Updated on 2025-05-21 GMT+08:00

Quota Management

Quota management is used to limit the use of compute resources (such as CPUs, memory, nodes, and jobs) by users and partitions. Slurm does not directly manage storage or disk quotas. However, it can control compute resource quotas through Quality of Service (QoS), associations, and users/partitions.

Core Concepts of Quota Management

  1. Backend configuration
    • Association
      • Association is the core mechanism that defines the relationships between users and QoS in Slurm.
      • Using association, you can set resource limits (such as the maximum number of jobs and maximum number of CPUs or nodes) for specific users.
      • The table below describes the configuration parameters.

        Parameter

        Description

        MaxJobs

        Maximum number of jobs allowed to run

        MaxCPUs

        Maximum number of CPU cores

        MaxNodes

        Maximum number of nodes

        MaxSubmit

        Maximum number of jobs a user can submit

        MaxWall

        Maximum wall clock time a job can run (by partition or QoS)

    • Quality of service (QoS)
      • QoS is used to define resource limits and priorities for jobs. It can be associated with users, accounts, or jobs.
      • You can set the following parameters using QoS.

        Parameter

        Description

        Priority

        Determines the scheduling order of jobs.

        MaxWall

        Sets the maximum wall clock time a job can run.

        MaxJobs/MaxCPUs

        Defines resource limits (the maximum number of jobs or the maximum number of vCPUs).

  2. Settings on the UI

    You can set user quotas on the UI.

Quota Types and Configuration Methods

  1. Walltime limit

    The walltime limit defines the maximum amount of time a job can run before it is automatically terminated.
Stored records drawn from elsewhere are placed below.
import Literature.NumberTheory.Transcendental.Waldschmidt1980SizeHyp
import Literature.NumberTheory.Transcendental.Waldschmidt1980SizesB
import Literature.NumberTheory.Transcendental.PadicCW77Main
import Literature.NumberTheory.Transcendental.Waldschmidt1980KStep
import Literature.NumberTheory.Transcendental.PadicCW77Assembly
import Mathlib.NumberTheory.Height.NumberField
import Mathlib.Analysis.Complex.ExponentialBounds
import Literature.Barriers.ABC.BakerMethodBoundsStewartTijdemanGenericProofs
import Literature.NumberTheory.Transcendental.Waldschmidt1980EndgameCW
import Literature.NumberTheory.Transcendental.PadicLiouvilleInequality
import Literature.NumberTheory.Transcendental.StewartYuPadicDescentSetup
import Literature.NumberTheory.Transcendental.StewartYuPadicW80Parameters
import HarnessLib

/-!
# The `p`-adic Cijsouw–Waldschmidt/Waldschmidt 2-descent, II: sizes, budgets, numerics, the envelope — THEOREM A (`PadicCW77.TheoremAShape` HOLDS: a `p`-adic lower bound for linear forms in logarithms of principal units with constant `c₁^m m^{c₂ m}`) (re-homed cell library `abc-stewartyu`)

**Part II of V** of the VERBATIM re-homing of the cell library `Summits/ABC/StewartYu/*` (cell `abc-stewartyu`: the kernel `p`-adic Baker
bound for logarithms of rational primes and its abc consequences) into `Literature/` by the Hodge foundations lane (prover p20,
generation 39).  Provenance convention (docstrings byte-for-byte; `[folklore]` kept and supplemented by a
`[cite: … (source FOLLOWED …; the cell's adaptation, NOT a printed statement)]` tag because the gate no longer admits `[folklore]`
alone on a public theorem), the renaming convention (trailing prime on the helpers inside `…PadicCW77.Setup` / `…CW77.Setup`) and
the source list are stated in full in the header of Part Ia, `Literature/NumberTheory/Transcendental/StewartYuPadicDescentSetup.lean`;
namespace `Summit.ABC.StewartYu` → `Literature.NumberTheory.Transcendental.StewartYu`; imports from `Literature/` and Mathlib only;
one `section PartK` per source module; no `sorry`, no new axiom, NO named fact (D-0026).

THIS FILE (13 source modules, every declaration but one: `PadicW80Sizes{,B,C}`, `PadicW80Budgets`, `PadicW80ParE/F`, `DescentSizesQ`,
`PadicCW77Sizes`, `PadicCW77Junctions`, `PadicW80Numeric{,B}`, `PadicW80ParEnvelope`, `ABC/Theorems/PadicPrincipalCoreST86TheoremA`):
the archimedean SIZES of the signed cores (transferred through the flattening), the budgets and the numerical inequalities of
Waldschmidt's endgame, the junction of the half step with the invariant of the descent, the envelope `C(m) ≤ c₁^m m^{c₂ m}`, the
parameter packs for EVERY set-up (`packs_exist`) — and **THEOREM A**: `StewartYu.theoremAShape_holds` /
`StewartYu.theoremAShapeLe_one_holds` (cap `c₂ ≤ 1`, `c₁ = 2⁷⁰`, `r = 0`), with the EXACT-name discharge
**`Literature.NumberTheory.Transcendental.PadicCW77.TheoremAShape_holds`** of the named statement of `PadicCW77Assembly.lean`: for
every odd prime `p`, principal units `αⱼ ≡ 1 (mod p)` of `ℚ` that are multiplicatively independent and 2-Kummer-free, heights
`h(αⱼ) ≤ Vⱼ`, `log p ≤ Vⱼ ≤ V_max`, exponents `|bⱼ| ≤ e^W`, `b ≠ 0`:
`ord_p(∏ αⱼ^{bⱼ} − 1) · log p ≤ C(m) (∏ Vⱼ)(W + log(2V_max)) log(2V_max) / (log p)^{r(m)}` with `C(m) ≤ c₁^m m^{c₂ m}`, `c₂ ≤ 10`.
Omitted declaration (1): `Summit.ABC.ABC.Theorems.padicPrincipalCoreST86_theoremA_proof` of the TheoremA module — the route-typed
restatement `… : Summit.ABC.ABC.Theses.PadicPrincipalCoreST86.TheoremA` (a Summits `Theses` Prop, not importable here; its content
is `StewartYu.theoremAShape_holds`).
[Waldschmidt1980] [CijsouwWaldschmidt1977] [Yu1989] [Yu1990]

WHAT THIS IS NOT: not Yu's theorem for algebraic `αⱼ` (rational principal units only); no dependence optimisation.
-/

noncomputable section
You can enforce the walltime limit at multiple levels to control how long a job can run:

    • QoS level: Set MaxWall for QoS by running the sacctmgr command.

      # Example: Create a QoS with the walltime limit set to 24 hours.

      sacctmgr modify qos normal set MaxWall=24:00:00

      • User level:
      sacctmgr modify user alice set MaxWall=2-00:00:00
  2. Resource quotas (CPUs/Nodes/Jobs)
    • QoS level:
      acctmgr modify qos normal set MaxCPUs =100 MaxJobs=100
    • User level:

      Use sacctmgr to configure various resource limits, including MaxJobs, MaxCPUs, and MaxNodes.

      # Set the maximum number of jobs to 10 and the maximum number of CPUs to 100 for user alice.
      sacctmgr modify user alice set MaxJobs=10 MaxCPUs=100

      Settings on the UI

Configuration Examples

Example 1: Setting QoS and resource limits for a user

  1. Create a QoS.
    sacctmgr add qos name=short_qos MaxWall=1:00:00 MaxJobs=5
  2. Associate the QoS with the user.
    sacctmgr modify user alice set qos=short_qos
  3. Verify the settings.
    sacctmgr show user alice format=User,Account,QOS,MaxJobs,MaxCPUs

Example 2: Denying requests that exceed the quota

Checking the Quota

  • Check associations.
    sacctmgr show assoc # Displays all associations.
    sacctmgr show user alice # Displays the restrictions for user alice.
  • Check QoS settings.
    sacctmgr show qos
  • Check the resource usages.
    sshare -a #Display the resource usages of the account.
  • Resource usages on the UI

Precautions

  1. Priority: In Slurm, user-level quotas generally take precedence over QoS-level quotas.
  2. Audit and monitoring: You can use sshare and sacct to monitor resource usages periodically.

Remarks

You can view the quota usage in the last 14 days.